Given a set of vertical wells, perform TICC (Toeplitz Inverse Covariance Clustering)
across the same set of parameters found in each well (GR, Density, Porosity, PE, etc.).

First, determine, which wells we have in the vertical portion. Once our raw dataset is derived, 
attempt to find a proximal set of wells (i.e. where cluster density is maximized), so as to 
increase the probability of encountering similar geostructure amoungst neighboring wells.

Once the refined dataset is derived, run TICC script in parallel so as to save in computation time.
Evaluate results and determine if the sensor-to-drillbit data gap can be accurately predicted. 

In [None]:
import json

d_drive_dataset = 'D:\horizontal drilling\datasets'

# read in maxDepth.txt and look at the data, try to see what logs are most common in vertical leg.

def findMostCommonFeature(file):
    with open(file, 'r') as f:
        d = json.loads(f.read())

    i = 0

    columnDict = {'Depth':0,
                'GR':0
                }

    for k,v in d.items():
        # only look at 1000 or so instances. 
        if i < min(1000, len(d.keys())):
            with open('..\\datasets\\scrapedWells\\'+k, 'r') as f:
                lines = f.readlines()
                try:
                    columns = lines[0].strip().split(',')[1:]
                    columnDict['Depth'] += 1
                    for _c in columns[1:]:
                        if _c not in columnDict and _c not in ['#Depth', 'DEPTH', 'DEPT']:
                            columnDict[_c] = 1
                        else:
                            columnDict[_c] += 1 
                except Exception as err:
                    pass
        # df = pd.read_csv(k, index_col=0)
        i += 1

    sortedColumnDict = dict(sorted(columnDict.items(), 
                                    key=lambda item: item[1],
                                    reverse=True))

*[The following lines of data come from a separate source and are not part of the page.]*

import Literature.AnabelianGeometry.EtaleTheta.ThetaRootOrbitsMonodromyToyLoop
import Literature.AnabelianGeometry.EtaleTheta.ThetaRootOrbitsMonodromyToyCor28i
import HarnessLib

/-!
# [EtTh] Cor. 2.8 (i) at the LOOP-CUT monodromy toy (PROOF-ONLY): the typed `Cor28_i` HOLDS — all four clauses, for
# EVERY topological `Γ` — at the print-recipe datum `thetaOrbitDataLoop l hl`; a GENUINE head-matched instance of F-0640

S. Mochizuki, *The étale theta function and its Frobenioid-theoretic manifestations* [EtTh], Publ. RIMS **45**
(2009), §2 Rmk. 2.1.1 p. 36, Prop. 2.2 (i) p. 37, Def. 2.5 (i)(a) p. 39, Def. 2.7 p. 41, Cor. 2.8 (i) p. 42 (PRIMS text
pages) [cite: MochizukiEtTh2009, Cor 2.8(i) p.42] [cite: MochizukiEtTh2009, Rmk 2.1.1 p.36].  Cell `abc-iut`, F lane
(FACT-LIST row F-0640 `ThetaOrbitData.Cor28_i`: ∀-closure REFUTED — abc-iut-w4-d051 `not_forall_cor28_i`; refuted at
the `a`-cycle-cut toy — abc-iut-f-128 `MonodromyModel.not_cor28_i`; conditional at the natural instance — abc-iut-f-193
p537653 / abc-iut-L2-t1 p516984), seat abc-iut-f-128 (gen 14); abc-iut-L2-lead custody (R1504/R1515, count-neutral).
Carrier `monodromyModelLoop l hl` and datum `thetaOrbitDataLoop l hl` (`ThetaCoversMonodromyModelLoop{Shadow,}.lean`,
`ThetaRootOrbitsMonodromyToyLoop.lean`).

RESULT ★ `cor28_i_thetaOrbitDataLoop : (thetaOrbitDataLoop l hl).Cor28_i` (every odd `l`), by clause:
* C1 (standard type preserved) and C3 (`η̈^{Θ,ℤ×μ₂}` preserved up to order `1`, EXACTLY): as at the `a`-cycle-cut toy —
  `Π^tp_Ÿ`, `Δ_Θ` and the `Ÿ`-collections are the same, so the ARGUMENT of abc-iut-f-128's `transport_etaColl_eq` («every
  admissible `(Γ, Γ_Θ)` permutes the 2l classes») applies verbatim (restated as `transport_etaColl_eq_loop`: the two data
  are not syntactically one term) and abc-iut-w6-d051's generic `isStandardColl_transport_etaZMu2` applies as is;
* C2 (roots, order `l`): the root collection is the set of ALL multiplicative `ξ : Π^tp_{Ÿ̲̲} → Δ_Θ`, which every
  admissible transport permutes (`transport_rootCollLoop_eq`);
* **C4 (`η̈^{Θ,l·ℤ×μ₂} = {η₀^{±1}}` preserved up to order `1`) — the clause that FAILS at the `a`-cycle-cut toy — HOLDS
  here by print's mechanism** (`cC_map_xT_eq_zero`, `transport_etaCollL_eq_loop`): a `Γ` stabilising the typed `C̲`-list
  stabilises `Π^tp_{C̲} = {d̄ ∈ {1, s}}` and `Π^tp_X`, so `Γ(ι)` is a REFLECTION `s r^j` with `l ∣ j` (Rmk. 2.1.1: only
  translations by multiples of `l` survive in `Π_{C̲}`); applying `Γ` to `ι x₀ ι⁻¹ = x₀⁻¹` and reading the `c`-coordinate
  gives `s = −s` for the shear `s = c(Γ x₀)`, so `s = 0` (`l` odd): `Γ` acts on `Π^tp_Ÿ` WITHOUT SHEAR and carries `η₀`
  to `η₀`, `η₀⁻¹` to `η₀⁻¹`.
So the two typed rigidity predicates are TRUE at the print-recipe datum of the Def-2.5-faithful toy and FALSE at the
Def-2.5-violating one (★ p542506 / ★ p543759): the whole difference is Def. 2.5 (i)(a), which the interface `Cor28_i`
does not carry (the setting data live in §1 by design).

HONEST LABEL (abc-iut-L2-lead R1352, verbatim, inherited): «a DESIGNED tempered toy with print's monodromy combinatorics —
loop ↦ `Δ̄^ell` (`b`-cycle), the inversion INVERTS it, unipotent monodromy `x ↦ x·z` on the `a`-cycle, `z` = cusp inertia =
`Δ̄_Θ` central; `G_K := 1`; NOT a Tate curve, NOT the tempered fundamental group of a curve; consistency ≠ faithfulness;
nothing here takes a side on anything printed.»  DEGENERATE in the `G_K`/`±1`/`μ_l` directions (standard type is
vacuous-ish at `G_K = 1`; the root collection is all roots), GENUINE in the `Γ`-quantifier and in the C4 mechanism.
PROOF-ONLY (0 `def`, 0 `instance`, 0 notation).  A statement about OUR typed predicate at a designed toy — NOT the natural
instance `ofEmbedding` at the cover of record (conditional, (E) parked R1429), not about [EtTh] Cor. 2.8 (i) in print;
no bearing on [IUTchIII] Cor. 3.12; no side taken; typed ≠ proved; count-neutral for the L2 books.
-/

noncomputable section

namespace Literature.AnabelianGeometry.EtaleTheta.ThetaCovers.MonodromyModel

open Multiplicative HeisenbergWitness TemperedModel DihedralGroup ThetaOrbitData

variable (l : ℕ) [NeZero l] (hl : Odd l)

/-! ## 1. Transport of a single function: multiplicativity and the restriction to the cusp inertia -/

/-- The transported function `Γ·η : g ↦ Γ_Θ⁻¹(η(Γ g))` of a multiplicative `η` is multiplicative. (toy bookkeeping for
[EtTh] Cor. 2.8 (i); no claim about print) [cite: MochizukiEtTh2009, Cor 2.8(i) p.42] -/
theorem transportFn_mul {Γ : TG l ≃ₜ* TG l} (ΓΘ : DTh l ≃* DTh l)
    (hY : (PiYddT l).map Γ.toMulEquiv.toMonoidHom = PiYddT l) {η : ↥(PiYddT l) → DTh l}
    (hmul : ∀ g h, η (g * h) = η g * η h) (g h : ↥(PiYddT l)) :
    ΓΘ.symm (η ⟨Γ ((g * h : ↥(PiYddT l)) : TG l), mem_of_map_eq (T := monodromyModelLoop l hl) hY (g * h)⟩) =
      ΓΘ.symm (η ⟨Γ g, mem_of_map_eq (T := monodromyModelLoop l hl) hY g⟩) * ΓΘ.symm (η ⟨Γ h, mem_of_map_eq (T := monodromyModelLoop l hl) hY h⟩) := by
  rw [← map_mul ΓΘ.symm, ← hmul]
  congr 2
  apply Subtype.ext
  show Γ ((g : TG l) * h) = Γ g * Γ h
  rw [map_mul]

/-- If `Γ_Θ` is `Γ`-induced and `η|_{Δ_Θ} = [·]^σ`, then `(Γ·η)|_{Δ_Θ} = [·]^σ`. (toy bookkeeping for [EtTh] Cor. 2.8 (i);
no claim about print) [cite: MochizukiEtTh2009, Cor 2.8(i) p.42] -/
theorem transportFn_thetaTop {Γ : TG l ≃ₜ* TG l} {ΓΘ : DTh l ≃* DTh l}
    (hind : (thetaOrbitDataLoop l hl).InducesOnTheta Γ ΓΘ)
    (hY : (PiYddT l).map Γ.toMulEquiv.toMonoidHom = PiYddT l) {η : ↥(PiYddT l) → DTh l} {σ : ℤ}
    (hres : ∀ τ : ↥(thetaTop l), η ⟨τ, thetaTop_le_PiYddT l τ.2⟩ = (QuotientGroup.mk τ : DTh l) ^ σ)
    (τ : ↥(thetaTop l)) :
    ΓΘ.symm (η ⟨Γ (τ : TG l), mem_of_map_eq (T := monodromyModelLoop l hl) hY ⟨τ, thetaTop_le_PiYddT l τ.2⟩⟩) = (QuotientGroup.mk τ : DTh l) ^ σ := by
  obtain ⟨hΓ, hmk⟩ := hind
  have hτ' : Γ (τ : TG l) ∈ thetaTop l := hΓ.le (Subgroup.mem_map.mpr ⟨τ, τ.2, rfl⟩)
  have key : ∀ p, η ⟨Γ (τ : TG l), p⟩ = (QuotientGroup.mk (⟨Γ (τ : TG l), hτ'⟩ : ↥(thetaTop l)) : DTh l) ^ σ :=
    fun _ => hres ⟨Γ (τ : TG l), hτ'⟩
  rw [key, map_zpow]
  congr 1
  rw [MulEquiv.symm_apply_eq]
  exact (hmk τ).symm

/-! ## 2. Clauses C1, C2, C3 at the loop-cut datum (every admissible `(Γ, Γ_Θ)`) -/

/-- **The loop-cut datum is of standard type** (as for the `a`-cycle-cut datum: `η₀|_{D = 1}` is killed by `2`).
(toy bookkeeping for [EtTh] Def. 2.7; no claim about print) [cite: MochizukiEtTh2009, Def 2.7 p.41] -/
theorem isStandard_thetaOrbitDataLoop : (thetaOrbitDataLoop l hl).IsStandard := by
  refine ⟨⊥, Set.mem_singleton _, {etaFn l 1 0}, ⟨1, 0, Or.inl rfl, rfl⟩, etaFn l 1 0, Set.mem_singleton _,
    (1 : DTh l), fun g hg => ?_⟩
  have hg1 : g = 1 := Subgroup.mem_bot.mp hg
  subst hg1
  have hact : (thetaOrbitDataLoop l hl).act 1 (1 : DTh l) = 1 := map_one _
  rw [hact, mul_inv_cancel]
  show etaFn l 1 0 1 ^ 2 = 1
  rw [etaFn_one, one_pow]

    print(sortedColumnDict)

findMostCommonFeature('../housekeeping/maxDepths.txt')

In [12]:
import pandas as pd
import matplotlib.pyplot as plt
import os
import glob

pd.set_option('display.float_format', lambda x: '%.3f' % x)

def find_dense_well_clusters(dataset_directory):
    # read in excel dataset from file.
    
    df = pd.read_csv(dataset_directory)

    # determine the highest well density / county.
    county_well_count = df['County/Parish'].value_counts()
    densest_county, c_num_wells = [(k,v) for k,v in county_well_count.items()][0]

    # create subset of wells in this county.
    county_wells_df = df.loc[df['County/Parish'] == densest_county]

    # redo for highest field density.
    field_well_count = county_wells_df['Field'].value_counts()
    densest_field, f_num_wells    = [(k,v) for k,v in field_well_count.items()][0]
        
    densest_field_df = county_wells_df.loc[df['Field'] == densest_field]

    # densest subplay
    subplay_well_count = densest_field_df['DI Subplay'].value_counts()
    densest_subplay, sp_num_wells    = [(k,v) for k,v in subplay_well_count.items()][0]
    densest_subplay_df = densest_field_df.loc[df['DI Subplay'] == densest_subplay]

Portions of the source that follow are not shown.